THE MANAGEMENT AND REGULATION OF PRODUCTION

Estates and Offerings

In the earlier third-millennium cities, substantial estates were owned and administered by temple authorities and kings. Economic texts mainly record the official receipt, storage, and distribution of agricultural produce, the management of state-controlled craft production, particularly of textiles, and details of officially sponsored trade. Land was also privately owned, and as the millennium unwound, kings came increasingly to control land and the bureaucracy as "shepherds of the people," answerable to the tutelary god for the well-being of city and state. The most detailed and comprehensive administrative records come from the reign of the Ur III king Shulgi (2094-2047 b. c.e.), when the state had almost total control over the economy. In succeeding centuries, private enterprise grew in importance. Merchants' private archives give an insight into the organization of production and the flow of goods and materials.

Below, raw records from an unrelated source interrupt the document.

/-
Copyright (c) 2026 the pub-hodgecm-mathlib formalisation cell (harness21).  Prover seat hodgecm-mathlib-K2E1-p08 (g5), Track B ∕ K2-LIT, h413 =
`stmt-HodgeConjecture-24833`, campaign «EIS-RANK-ONE» rung R4 «EIS-R4-growth», road (A), file (A3) part 2∕3; DEAL BY NAME of the dealer K2E1-plan (g3) 2026-09-04T05:32:09Z
([D3]; spec of record K2E4-p11 (g3) 05:27:07Z §2 «multiplicity growth»).
-/
import Summits.HodgeConjecture.HodgeConjecture.Theorems.K2E1RationalPointsNearBorel         -- ★ p857629 (A1): `G(F) ∩ (g•C)(g•C)⁻¹ ⊆ B(F)♯ ∩ {x | x b = b d, d ∈ K(CC⁻¹)K⁻¹}` for `H(g)² > A` (brings ★ (G) smear, ★ (G0))
import Summits.HodgeConjecture.HodgeConjecture.Theorems.K2E1BorelLatticeCount                -- ★ p857677 (A2): `#(B(F)♯ ∩ {x | x(ωa) = (ωa)d, d ∈ D}) ≤ M·H(ωa)²` on `Ω·A(t)` (brings ★ `exists_ray_of_adelicVal_mem_siegelCone`)
import Summits.HodgeConjecture.HodgeConjecture.Theorems.K2E1HeightFunctionU3                 -- ★ p857223 (K2E1-p08 g4): `H(1) = 1`, `H(a(r)) = r^{[E:ℚ]}`
import Literature.NumberTheory.Automorphic.MahlerCriterionPrelims                             -- ★ `Mahler.exists_isCompact_posRealDiagonal_box` (the low part of the cone is compact)
import HarnessLib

Several mechanisms ensured the movement of goods and services between producer and state or employer: taxation or tribute; rent and the repayment of investments; and waged or compulsory employment. More haphazardly, booty from warfare also filled the state coffers and licensed looting the baggage of private soldiers and army officers.

The early city-states were regarded as the personal estate of the city's patron deity, whose temple was supported by offerings of agricultural produce and other commodities. A late fourth millennium alabaster jar (the "Warka Vase"; see p. 69) from Uruk vividly depicts a donative ceremony where people in procession bring baskets and jars of grain and fruit, animals and artifacts, which the priest presents to the deity. Making such gifts symbolized the individual's membership of and participation in the community. At a higher level, the Sumerian city-states recognized Nippur, seat of the chief deity Enlil, as their religious and symbolic center and all contributed to the upkeep of Enlil's temple, the Ekur, by making offerings on a rotating basis. A parallel institution may have united the city-states of the middle and upper Euphrates around the temple of Dagan at Tuttul, and Subartu (later Assyria) may also have had such a confederacy.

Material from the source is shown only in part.